Re #28: about north/south. Considering Norway it's rather funny.The
country has a shape like Chile: very long from south to north and very
tight. One can figure you put a line in the geometrical middle to have
south and north parts.No. "south" is the very southern east cost under
the Oslo fjord and in front of Danmark, "west" is the very south-western
coast looking south to the skottish islands (O. & S.)."East" is the very
small piece between Oslo and the southern swedish border."north" is from
the polar circle to the russian border.The big gap in between is
geographically...nowhere. Then they are two words for south: "s r" is
the one to name a southern place _in_ Norway, and "syden" is the one to
name countries in the south _of_ Norway.
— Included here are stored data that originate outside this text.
/-- **Exponential decay of the Laplace transform forces a MEASURABLE bounded density to vanish
near `0`.** As `ae_eq_zero_of_laplace_exp_decay_measure`, with `S` measurable and bounded `m`-a.e.
instead of continuous and bounded: if `m` is a finite positive measure on `ℝ` with
`m (-∞, 0) = 0`, `‖S‖ ≤ M` `m`-a.e., `κ > 0` and `‖∫ e^{-lX} S(l) dm(l)‖ ≤ C e^{-κX}` for all
real `X ≥ X₀`, then `S = 0` `m`-a.e. on `(-∞, κ)` (Boas, *Entire Functions*, 1954, §5.3–§5.4:
Pólya's indicator theorem for Laplace–Stieltjes transforms, real-axis form, via Phragmén–Lindelöf,
Liouville and injectivity of the characteristic function of finite measures).
[cite: Boas1954, §5.4] -/
theorem ae_eq_zero_of_laplace_exp_decay_measure_of_measurable {m : MeasureTheory.Measure ℝ}
    [MeasureTheory.IsFiniteMeasure m]
    (hsupp : m (Set.Iio 0) = 0) {S : ℝ → ℂ} (hS : Measurable S) {M : ℝ} (hSM : ∀ᵐ l ∂m, ‖S l‖ ≤ M)
    {κ C X₀ : ℝ} (hκ : 0 < κ)
    (hdecay : ∀ X : ℝ, X₀ ≤ X →
      ‖∫ l, Complex.exp (-(l : ℂ) * X) * S l ∂m‖ ≤ C * Real.exp (-κ * X)) :
    ∀ᵐ l ∂m, l < κ → S l = 0 := by
  -- `m` is carried by `[0, ∞)`
  have h0 : ∀ᵐ l ∂m, 0 ≤ l := by
    filter_upwards [measure_eq_zero_iff_ae_notMem.1 hsupp] with l hl using not_lt.1 hl
  -- replace the bound `M` by `M₀ = max M 0 ≥ 0`
  set M₀ : ℝ := max M 0 with hM₀def
  have hM0 : 0 ≤ M₀ := le_max_right _ _
  have hSM₀ : ∀ᵐ l ∂m, ‖S l‖ ≤ M₀ := hSM.mono fun l hl => hl.trans (le_max_left _ _)
  have hSm : ∀ μ : Measure ℝ, AEStronglyMeasurable S μ := fun μ => hS.aestronglyMeasurable
  -- the piece `m₁ = m|_{(-∞, κ)}`, its Laplace transform `G₁` and `E = e^{κ z} G₁`
  set m₁ : Measure ℝ := m.restrict (Iio κ) with hm₁def
  have hsupp₁ : ∀ᵐ l ∂m₁, l ∈ Ico 0 κ := by
    filter_upwards [ae_restrict_mem (μ := m) (measurableSet_Iio (a := κ)),
      ae_restrict_of_ae (s := Iio κ) h0] with l h1 h2
    exact ⟨h2, h1⟩
  have hSM₁ : ∀ᵐ l ∂m₁, ‖S l‖ ≤ M₀ := ae_restrict_of_ae hSM₀
  set G₁ : ℂ → ℂ := fun z => ∫ l, cexp (-(l : ℂ) * z) * S l ∂m₁ with hG₁def
  set E : ℂ → ℂ := fun z => cexp (κ * z) * G₁ z with hEdef
  set L : ℝ := M₀ * m.real univ with hLdef
  set L₁ : ℝ := M₀ * m₁.real univ with hL₁def
  have hL₁0 : 0 ≤ L₁ := mul_nonneg hM0 measureReal_nonneg
  -- splitting off the tail `[κ, ∞)`: for real `X ≥ 0`
  have htail : ∀ X : ℝ, 0 ≤ X →
      ‖G₁ X‖ ≤ ‖∫ l, cexp (-(l : ℂ) * X) * S l ∂m‖ + Real.exp (-κ * X) * L := by
    intro X hX
    have hint : Integrable (fun l : ℝ => cexp (-(l : ℂ) * X) * S l) m := by
      refine Integrable.of_bound ((Continuous.aestronglyMeasurable (by fun_prop)).mul (hSm m))
        M₀ ?_
      filter_upwards [h0, hSM₀] with l hl hSl
      rw [norm_mul, norm_cexp_neg_ofReal_mul, ofReal_re]
      refine (mul_le_of_le_one_left (norm_nonneg _) (Real.exp_le_one_iff.2 ?_)).trans hSl
      nlinarith
    have hsplit := integral_add_compl (measurableSet_Iio (a := κ)) hint
    have hm₂ : (m.restrict (Iio κ)ᶜ).real univ ≤ m.real univ := by
      simp only [measureReal_def]
      exact ENNReal.toReal_mono (measure_ne_top _ _) (Measure.restrict_apply_le _ _)
    have h2 : ‖∫ l in (Iio κ)ᶜ, cexp (-(l : ℂ) * X) * S l ∂m‖ ≤ Real.exp (-κ * X) * L := by
      have hb : ∀ᵐ (l : ℝ) ∂m.restrict (Iio κ)ᶜ,
          ‖cexp (-(l : ℂ) * X) * S l‖ ≤ Real.exp (-κ * X) * M₀ := by
        filter_upwards [ae_restrict_mem (μ := m) (measurableSet_Iio (a := κ)).compl,
          ae_restrict_of_ae (s := (Iio κ)ᶜ) hSM₀] with l hl hSl
        rw [mem_compl_iff, mem_Iio, not_lt] at hl
        rw [norm_mul, norm_cexp_neg_ofReal_mul, ofReal_re]
        refine mul_le_mul (Real.exp_le_exp.2 ?_) hSl (norm_nonneg _) (Real.exp_pos _).le
        nlinarith
      calc ‖∫ l in (Iio κ)ᶜ, cexp (-(l : ℂ) * X) * S l ∂m‖
          ≤ Real.exp (-κ * X) * M₀ * (m.restrict (Iio κ)ᶜ).real univ :=
            norm_integral_le_of_norm_le_const hb
        _ ≤ Real.exp (-κ * X) * M₀ * m.real univ := by gcongr
        _ = Real.exp (-κ * X) * L := by rw [hLdef, mul_assoc]
    calc ‖G₁ X‖ = ‖(∫ l, cexp (-(l : ℂ) * X) * S l ∂m) -
          ∫ l in (Iio κ)ᶜ, cexp (-(l : ℂ) * X) * S l ∂m‖ := by
          rw [← hsplit, add_sub_cancel_right]
      _ ≤ ‖∫ l, cexp (-(l : ℂ) * X) * S l ∂m‖ +
          ‖∫ l in (Iio κ)ᶜ, cexp (-(l : ℂ) * X) * S l ∂m‖ := norm_sub_le _ _
      _ ≤ ‖∫ l, cexp (-(l : ℂ) * X) * S l ∂m‖ + Real.exp (-κ * X) * L := by gcongr
  -- `E` is entire, of exponential type `κ`, bounded on the closed left half-plane
  have hEd : Differentiable ℂ E :=
    ((differentiable_id.const_mul (κ : ℂ)).cexp).mul
      (differentiable_laplace_measure (hSm m₁) hSM₁ hsupp₁)
  have hEbound : ∀ z, ‖E z‖ ≤ Real.exp (κ * max z.re 0) * L₁ := fun z => by
    have h := norm_cexp_mul_laplace_measure_le hSM₁ hsupp₁ z
    rwa [mul_assoc] at h
  have hAB : ∀ z, ‖E z‖ ≤ L₁ * Real.exp (κ * ‖z‖) := fun z => by
    refine (hEbound z).trans ?_
    rw [mul_comm]
    gcongr
    exact max_le (re_le_norm z) (norm_nonneg z)
  have hleft : ∀ z : ℂ, z.re ≤ 0 → ‖E z‖ ≤ L₁ := fun z hz => by
    have h := hEbound z
    rwa [max_eq_right hz, mul_zero, Real.exp_zero, one_mul] at h
  -- bounded on the positive real axis (the decay hypothesis enters here)
  set X₁ : ℝ := max X₀ 0 with hX₁def
  set C₁ : ℝ := max (C + L) (Real.exp (κ * X₁) * L₁) with hC₁def
  have hreal : ∀ x : ℝ, 0 ≤ x → ‖E x‖ ≤ C₁ * Real.exp (0 * x) := fun x hx => by
    rw [zero_mul, Real.exp_zero, mul_one]
    rcases le_or_gt X₁ x with h | h
    · have hX₀ : X₀ ≤ x := (le_max_left _ _).trans h
      have h1 := htail x hx
      have h2 := hdecay x hX₀
      have hx' : Real.exp (κ * x) * Real.exp (-κ * x) = 1 := by
        rw [← Real.exp_add, show κ * x + -κ * x = 0 by ring, Real.exp_zero]
      calc ‖E x‖ = Real.exp (κ * x) * ‖G₁ x‖ := by
            simp only [hEdef]
            rw [norm_mul, Complex.norm_exp, re_ofReal_mul, ofReal_re]
        _ ≤ Real.exp (κ * x) * (C * Real.exp (-κ * x) + Real.exp (-κ * x) * L) := by
            gcongr
            exact h1.trans (add_le_add h2 le_rfl)
        _ = C * (Real.exp (κ * x) * Real.exp (-κ * x)) +
              Real.exp (κ * x) * Real.exp (-κ * x) * L := by ring
        _ = C + L := by rw [hx', mul_one, one_mul]
        _ ≤ C₁ := le_max_left _ _
    · have h1 := hEbound x
      rw [ofReal_re, max_eq_left hx] at h1
      calc ‖E x‖ ≤ Real.exp (κ * x) * L₁ := h1
        _ ≤ Real.exp (κ * X₁) * L₁ := by gcongr
        _ ≤ C₁ := le_max_right _ _
  -- bounded by `L₁` on the imaginary axis
  have himag : ∀ y : ℝ, ‖E (y * I)‖ ≤ L₁ * Real.exp (0 * |y|) := fun y => by
    rw [zero_mul, Real.exp_zero, mul_one]
    exact hleft _ (by simp)
  -- Phragmén–Lindelöf in the right half-plane, then Liouville
  have hright : ∀ z : ℂ, 0 ≤ z.re → ‖E z‖ ≤ max C₁ L₁ := fun z hz => by
    have h := norm_le_exp_of_re_nonneg hEd hAB hreal himag hz
    rwa [zero_mul, zero_mul, add_zero, Real.exp_zero, mul_one] at h
  have hbdd : IsBounded (range E) := by
    rw [isBounded_iff_forall_norm_le]
    refine ⟨max C₁ L₁, ?_⟩
    rintro _ ⟨z, rfl⟩
    rcases le_total 0 z.re with hz | hz
    · exact hright z hz
    · exact (hleft z hz).trans (le_max_right _ _)
  have hconst : ∀ z w, E z = E w := fun z w => hEd.apply_eq_apply_of_bounded hbdd z w
  -- the constant is `0`: `E(-n) → 0`
  have hlim : Tendsto (fun n : ℕ => E (((-(n : ℝ)) : ℝ) : ℂ)) atTop (𝓝 0) :=
    tendsto_cexp_mul_laplace_measure_atTop (hSm m₁) hSM₁ hsupp₁
  have hE0 : E 0 = 0 :=
    tendsto_const_nhds_iff.1 (hlim.congr fun n => hconst _ _)
  have hG₁ : ∀ z, G₁ z = 0 := fun z => by
    have h : E z = 0 := (hconst z 0).trans hE0
    exact (mul_eq_zero.1 h).resolve_left (Complex.exp_ne_zero _)
  -- hence the Fourier transform of `S dm₁` vanishes and `S = 0` `m₁`-a.e.
  have hF : ∀ ξ : ℝ, ∫ l, S l * cexp (ξ * l * I) ∂m₁ = 0 := fun ξ => by
    have h := hG₁ (-(ξ : ℂ) * I)
    simp only [hG₁def] at h
    rw [← h]
    refine integral_congr_ae (Eventually.of_forall fun l => ?_)
    simp only
    rw [mul_comm (S l)]
    congr 2
    ring
  have hint₁ : Integrable S m₁ := Integrable.of_bound (hSm m₁) M₀ hSM₁
  have hae : S =ᵐ[m₁] 0 := ae_eq_zero_of_forall_integral_mul_cexp_eq_zero hint₁ hF
  have hae' : ∀ᵐ l ∂m, l ∈ Iio κ → S l = (0 : ℝ → ℂ) l :=
    (ae_restrict_iff' measurableSet_Iio).1 hae
  filter_upwards [hae'] with l hl hlκ
  exact hl hlκ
Ie. almost the rest of the
world after you cross the danish border...
As i am not a native and I began by living in the very north whose
climatical, geographical and cultural characteristics extend to
Trondheim (about 20 hours boat south of polar circle) I always felt Oslo
(600 kms south of Trondheim) is very in the south.But osloers feel they
are really far enough north from the "south".On the phone I must pay
attention to tell people I live in Oslo and not in the south, or they
figure out I'm living about 200 ou 300 kms south of my real place...

Oops, sorry for that long speech.

In used to spend autumn in Scottland, Western Ross, in the mid-90's.